You’re actively prioritizing based on business needs and customer satisfaction. Production feedback becomes a valuable source of insight. Metrics should be tracked and visualized from both platform and application sources. While logging may be challenging at this stage, it is essential for effective troubleshooting. You may also start evaluating tracing tools.

This phase can be both exciting and challenging, as team members gain production experience at different speeds. Consistent deployments make testing easier, and a strong release pipeline improves issue remediation.

Cost Efficiency, Resource Usage and Sustainability

At level 2, the primary focus is reaching production. This often results in cluster sprawl across environments, leading to increased costs and operational complexity. You begin limiting resource consumption and may explore multi-tenancy (e.g., Namespace as a Service) or consolidating environments (e.g., dev and test in a single cluster with separate namespaces).

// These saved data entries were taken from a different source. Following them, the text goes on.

import Summits.BirchSwinnertonDyer.BirchSwinnertonDyer.Theorems.AdditiveKolyvaginRoadKummerDescentTransfer
import Summits.BirchSwinnertonDyer.BirchSwinnertonDyer.Theorems.AdditiveKolyvaginRoadLevelKolyvaginSystemsAdditiveSplitCompletion
import Literature.NumberTheory.Automorphic.AdicCompletionDegreeOnePlaceProofs
import HarnessLib

/-!
# Route `AdditiveKolyvaginRoad`, crux `LevelKolyvaginSystemsAdditive` (item stmt-BirchSwinnertonDyer-21396, KS′):
# DESCENT `ℚ_u ↝ K_v` OF AN IDENTITY OF LOCAL KUMMER CONDITIONS AT A PRIME OF DEGREE ONE — brick B2c of the K-half of stub
# `stub_kummerLineAtP` of line `epsilon_matched_retyping` (cell `pub/bsd-wall`, width seat `bsd-wall-akr-p2x-w2` g4;
# `--supports stmt-BirchSwinnertonDyer-21396`, helper; namespace `…Theorems.AdditiveKoly.KummerDescent`)

WHY. Stub S4 `stub_kummerLineAtP`: at a prime `v ∣ p` of the Heegner field `K` with `p` split, a GLOBAL class `y ∈ H¹(K, E₀[p])`
satisfies E₀'s local Selmer condition at `K_v` iff `θ_* y` satisfies E's (`θ : E₀[p](K̄) ≃ E[p](K̄)` the transferred torsion
isomorphism). Bricks B2a/B2b (`…KummerDescentBaseField`, `…KummerDescentTransfer`) move an identity `φ_* 𝓚_E(E₀) = 𝓚_E(E)` of
local Kummer conditions of the ℚ-curves at a ℚ-field `E` to the `K`-curves at the SAME field `E`, once `E` is also a `K`-field
over the tower `ℚ ⊆ K`. THIS file supplies the field: for `v` of degree one over `u = v ∩ ℚ` the completion `ℚ_u` IS a
`K`-field — through the ring isomorphism `ℚ_u ≃ K_v` of the tree (`exists_ringEquiv_adicCompletion_of_ramificationIdx_eq_one_of_inertiaDeg_eq_one`)
— isomorphic to `K_v` as a `K`-algebra; and the Selmer local kernel `selmerLocalKer X E n ≤ H¹(K, X[n])` sees only the
`K`-algebra class of the local field `E` (`selmerLocalKer_le_of_tower` both ways). So the identity at `ℚ_u` (w2 g3's
`LagrangianSwitchAtP.map_kummer_eq_kummer_rat_of_p_parity`, p601209, stated on `Place.Completion (Sum.inr u)`) descends to the
global-class statement at `K_v` that the transfer socket consumes — with NO comparison of absolute Galois groups.

WHAT (namespace `…Theorems.AdditiveKoly.KummerDescent`).
* §1 `selmerLocalKer_eq_of_ringEquiv` — a `K`-field `E` and a field `E'` carrying a ring isomorphism `E ≃+* E'`, made a
  `K`-algebra through it: `selmerLocalKer X E n = selmerLocalKer X E' n`.
* §2 **`h1Equiv_torsionTransfer_mem_selmerLocalKer_iff_of_map_kummer_eq`** — `W, W₀` elliptic over `ℚ`, `[K : ℚ] = 2`, `p` with
  two primes of `𝓞 K` above it, `v ∋ p`, `e : W₀[n] ≃ W[n]` `Γ_ℚ`-equivariant (`n = p¹`) with an intertwining map `φ = e`,
  and the ℚ-level identity `φ_* 𝓚_u(W₀) = 𝓚_u(W)` at `u = v ∩ ℚ`: then for every `y ∈ H¹(K, (W₀ ⊗ K)[n])`,
  `h1Equiv θ y ∈ selmerLocalKer (W ⊗ K) K_v n ↔ y ∈ selmerLocalKer (W₀ ⊗ K) K_v n`, `θ = T_W ∘ e ∘ T_{W₀}⁻¹`.

HONEST FRAMING: theorems only; 0 definitions, 0 named facts, 0 `sorry`. The K-half of (θK)ₚ for the CANONICAL transferred `θ`;
the sequel plugs in the ℚ-half (p601209) and the uniqueness of `θ` up to scalars. BSD is not proved by any of this.

References: [cite: CasselsFrohlichANT1967, Ch. II §10 Theorem (10.2)] [cite: SerreGaloisCohomology1997, I §2.4, II §1.1]
[cite: SilvermanAEC2009, X.§4] [cite: MilneADT2006, Ch. I §6].
-/

-- single-conjunct summit: `Summit.BirchSwinnertonDyer.BirchSwinnertonDyer.…` repeats the name by design
set_option linter.dupNamespace false
set_option autoImplicit false

noncomputable section

open scoped Classical NumberField

namespace Summit.BirchSwinnertonDyer.BirchSwinnertonDyer.Theorems.AdditiveKoly.KummerDescent

open WeierstrassCurve Field NumberField IsDedekindDomain
  Literature.NumberTheory.EllipticCurves Literature.NumberTheory.GaloisRepresentations
open scoped ContRepresentation

/-! ## §1 The Selmer local kernel sees only the `K`-algebra class of the local field -/

section RingEquiv

variable {K : Type} [Field K] (X : WeierstrassCurve K) (n : ℤ)
  (E : Type) [Field E] [Algebra K E] (E' : Type) [Field E']

/-- **`selmerLocalKer X E n = selmerLocalKer X E' n` for `K`-isomorphic local fields.** If `E'` is made a `K`-algebra
through a ring isomorphism `ψ : E ≃+* E'` (`algebraMap K E' = ψ ∘ algebraMap K E`), then the local Selmer kernels of
`H¹(K, X[n])` at `E` and at `E'` coincide: each field is an algebra over the other compatibly with `K`, and the local kernel
grows along towers (`selmerLocalKer_le_of_tower`). [cite: SerreGaloisCohomology1997, II §1.1] [cite: SilvermanAEC2009, X.§4] -/
theorem selmerLocalKer_eq_of_ringEquiv (ψ : E ≃+* E') (algKE' : Algebra K E')
    (halg : ∀ x : K, @algebraMap K E' _ _ algKE' x = ψ (algebraMap K E x)) :
    selmerLocalKer X E n = @selmerLocalKer K _ X E' _ algKE' n := by
  letI : Algebra K E' := algKE'
  apply le_antisymm
  · letI : Algebra E E' := ψ.toRingHom.toAlgebra
    haveI : IsScalarTower K E E' := IsScalarTower.of_algebraMap_eq fun x ↦ halg x
    exact selmerLocalKer_le_of_tower X n
  · letI : Algebra E' E := ψ.symm.toRingHom.toAlgebra
    haveI : IsScalarTower K E' E := IsScalarTower.of_algebraMap_eq fun x ↦ by
      change algebraMap K E x = ψ.symm (algebraMap K E' x)
      rw [halg, RingEquiv.symm_apply_apply]
    exact selmerLocalKer_le_of_tower X n

end RingEquiv

/-! ## §2 The descent at a prime of degree one -/

section Split

variable (W W₀ : WeierstrassCurve ℚ) [W.IsElliptic] [W₀.IsElliptic] (p : ℕ) [Fact p.Prime]
  (K : Type) [Field K] [NumberField K]

/-- **THE K-HALF OF (θK)ₚ FOR THE TRANSFERRED TORSION ISOMORPHISM.** `W, W₀` elliptic curves over `ℚ`, `K` quadratic with two
primes above `p` (`hsplit`), `v ∋ p` one of them, `u = v ∩ 𝓞 ℚ`; `e : W₀[n](ℚ̄) ≃ W[n](ℚ̄)` `Γ_ℚ`-equivariant (`n = p¹`), `φ` its
intertwining map, and ASSUME the ℚ-level identity of local Kummer conditions at `u`: `φ_{u,*} 𝓚_u(W₀) = 𝓚_u(W)` in `H¹(ℚ_u, W[n])`
(Selmer-structure currency, `Place.Completion (Sum.inr u)`). THEN for the transferred `Γ_K`-isomorphism
`θ = T_W ∘ e ∘ T_{W₀}⁻¹ : (W₀ ⊗ K)[n](K̄) ≃ (W ⊗ K)[n](K̄)` and every global class `y ∈ H¹(K, (W₀ ⊗ K)[n])`:
`h1Equiv θ y ∈ selmerLocalKer (W ⊗ K) K_v n ↔ y ∈ selmerLocalKer (W₀ ⊗ K) K_v n`.
Road: `e(v|u) = f(v|u) = 1` (split-completion brick) ⟹ a ring isomorphism `ℚ_u ≃ K_v` over `ℚ_u → K_v`, through which `ℚ_u`
becomes a `K`-field isomorphic to `K_v` (§1: same Selmer local kernels), over the tower `ℚ ⊆ K` (ring maps out of `ℚ` are
unique); at the `K`-field `ℚ_u` bricks B2a/B2b turn the ℚ-level identity into `θ_* 𝓚(W₀ ⊗ K) = 𝓚(W ⊗ K)` and then into the
global-class statement. [cite: CasselsFrohlichANT1967, Ch. II §10 Theorem (10.2)] [cite: SerreGaloisCohomology1997, I §2.4]
[cite: SilvermanAEC2009, X.§4] -/
theorem h1Equiv_torsionTransfer_mem_selmerLocalKer_iff_of_map_kummer_eq
    (hK2 : Module.finrank ℚ K = 2) (hsplit : ((Ideal.span {(p : ℤ)}).primesOver (𝓞 K)).ncard = 2)
    (hn : ((p ^ 1 : ℕ) : ℤ) ≠ 0)
    (e : geomTorsion W₀ ((p ^ 1 : ℕ) : ℤ) ≃+ geomTorsion W ((p ^ 1 : ℕ) : ℤ))
    (he : ∀ (σ : absoluteGaloisGroup ℚ) (P : geomTorsion W₀ ((p ^ 1 : ℕ) : ℤ)), e (σ • P) = σ • e P)
    (φ : (W₀.torsionGaloisModule ((p ^ 1 : ℕ) : ℤ)).toContRepresentation →ⁱL
      (W.torsionGaloisModule ((p ^ 1 : ℕ) : ℤ)).toContRepresentation)
    (hφ : ∀ a, φ a = e a)
    (v : HeightOneSpectrum (𝓞 K)) (hvp : ((p : ℕ) : 𝓞 K) ∈ v.asIdeal)
    (hrat : (W₀.kummerSelmerStructure ((p ^ 1 : ℕ) : ℤ) (Sum.inr (v.under (𝓞 ℚ)))).map
        (galoisCohomology.map (φ.restrictField (Place.Completion (Sum.inr (v.under (𝓞 ℚ)) : Place ℚ))) 1) =
      W.kummerSelmerStructure ((p ^ 1 : ℕ) : ℤ) (Sum.inr (v.under (𝓞 ℚ))))
    (y : galH1Torsion (W₀.baseChange K) ((p ^ 1 : ℕ) : ℤ)) :
    h1Equiv
        (((W₀.torsionTransferEquiv (E := K) hn).symm.trans e).trans (W.torsionTransferEquiv (E := K) hn))
        (torsionTransfer_conj_smul W W₀ hn e he) y ∈
        selmerLocalKer (W.baseChange K) (v.adicCompletion K) ((p ^ 1 : ℕ) : ℤ) ↔
      y ∈ selmerLocalKer (W₀.baseChange K) (v.adicCompletion K) ((p ^ 1 : ℕ) : ℤ) := by
  haveI : (W.baseChange K).IsElliptic := inferInstanceAs (W.map (algebraMap ℚ K)).IsElliptic
  haveI : (W₀.baseChange K).IsElliptic := inferInstanceAs (W₀.map (algebraMap ℚ K)).IsElliptic
  -- the place `u` of `ℚ` under `v`; `v` has degree one over it
  set u : HeightOneSpectrum (𝓞 ℚ) := v.under (𝓞 ℚ) with hu
  have he1 : v.asIdeal.ramificationIdx (𝓞 ℚ) = 1 := SplitCompletion.ramificationIdx_eq_one_of_card_primesOver K p hK2 hsplit v hvp
  have hf1 : v.asIdeal.inertiaDeg (𝓞 ℚ) = 1 := SplitCompletion.inertiaDeg_eq_one_of_card_primesOver K p hK2 hsplit v hvp
  haveI : v.asIdeal.LiesOver u.asIdeal := by rw [hu, HeightOneSpectrum.under_asIdeal]; infer_instance
  obtain ⟨-, φc, -, -⟩ :=
    Literature.NumberTheory.Automorphic.exists_ringEquiv_adicCompletion_of_ramificationIdx_eq_one_of_inertiaDeg_eq_one
      ℚ K u v he1 hf1
  -- `ℚ_u` as a `K`-field through `φc : ℚ_u ≃ K_v`, over the tower `ℚ ⊆ K`
  let E : Type := Place.Completion (Sum.inr u : Place ℚ)
  let ψ : v.adicCompletion K ≃+* E := φc.symm
  letI algKE : Algebra K E := (ψ.toRingHom.comp (algebraMap K (v.adicCompletion K))).toAlgebra
  have halg : ∀ x : K, algebraMap K E x = ψ (algebraMap K (v.adicCompletion K) x) := fun x ↦ rfl
  haveI : IsScalarTower ℚ K E := IsScalarTower.of_algebraMap_eq fun x ↦ by
    have hsub : (algebraMap K E).comp (algebraMap ℚ K) = algebraMap ℚ E := Subsingleton.elim _ _
    exact (RingHom.congr_fun hsub x).symm
  -- the Selmer local kernels at `K_v` are those at the `K`-field `ℚ_u`
  rw [selmerLocalKer_eq_of_ringEquiv (W.baseChange K) _ (v.adicCompletion K) E ψ algKE halg,
    selmerLocalKer_eq_of_ringEquiv (W₀.baseChange K) _ (v.adicCompletion K) E ψ algKE halg]
  -- the intertwining map of `θ` over `K`
  obtain ⟨φK, -, hφK, -, -, -, -⟩ := exists_intertwining_of_addEquiv (W.baseChange K) (W₀.baseChange K)
    ((p ^ 1 : ℕ) : ℤ) (((W₀.torsionTransferEquiv (E := K) hn).symm.trans e).trans (W.torsionTransferEquiv (E := K) hn))
    (torsionTransfer_conj_smul W W₀ hn e he)
  -- the ℚ-level identity at `ℚ_u`, transferred to the `K`-curves at the `K`-field `ℚ_u`
  have hF : (W₀.kummerLocalConditionAt ((p ^ 1 : ℕ) : ℤ) E).map (galoisCohomology.map (φ.restrictField E) 1) =
      W.kummerLocalConditionAt ((p ^ 1 : ℕ) : ℤ) E := hrat
  have hloc := map_kummerLocalConditionAt_baseChange_of_map_eq (F := ℚ) (K := K) W W₀ hn e he E φ hφ φK
    (fun b ↦ hφK b) hF
  exact h1Equiv_mem_selmerLocalKer_iff_of_map_kummerLocalConditionAt_eq (W.baseChange K) (W₀.baseChange K)
    ((p ^ 1 : ℕ) : ℤ) _ (torsionTransfer_conj_smul W W₀ hn e he) E φK hφK hloc y

end Split

end Summit.BirchSwinnertonDyer.BirchSwinnertonDyer.Theorems.AdditiveKoly.KummerDescent

end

You might evaluate CNCF projects like Capsule to reduce the overhead of running multi-tenant clusters. Chargeback and FinOps capabilities are introduced in a basic form, such as tracking CPU and pod requests or applying quotas at the namespace level. These practices will become more granular as you mature. You also begin experimenting with vertical and horizontal pod autoscaling—initially based on platform metrics, with early exploration into application-level metrics to inform scaling decisions using KEDA.

AI

With the first production deployment of AI models, the emphasis shifts to ensuring the AI workload’s stability, basic scalability and service resiliency. Initial observability is important, and model drift needs to be tracked. Tools such as OpenTelemetry and Prometheus can also assist with monitoring load, number of accesses and response latency. Security is also a concern in production, with model serving instances requiring firewall production, access control, penetration testing, and compliance checks. Reaching production is a major step, but it’s not the last in increasing maturity.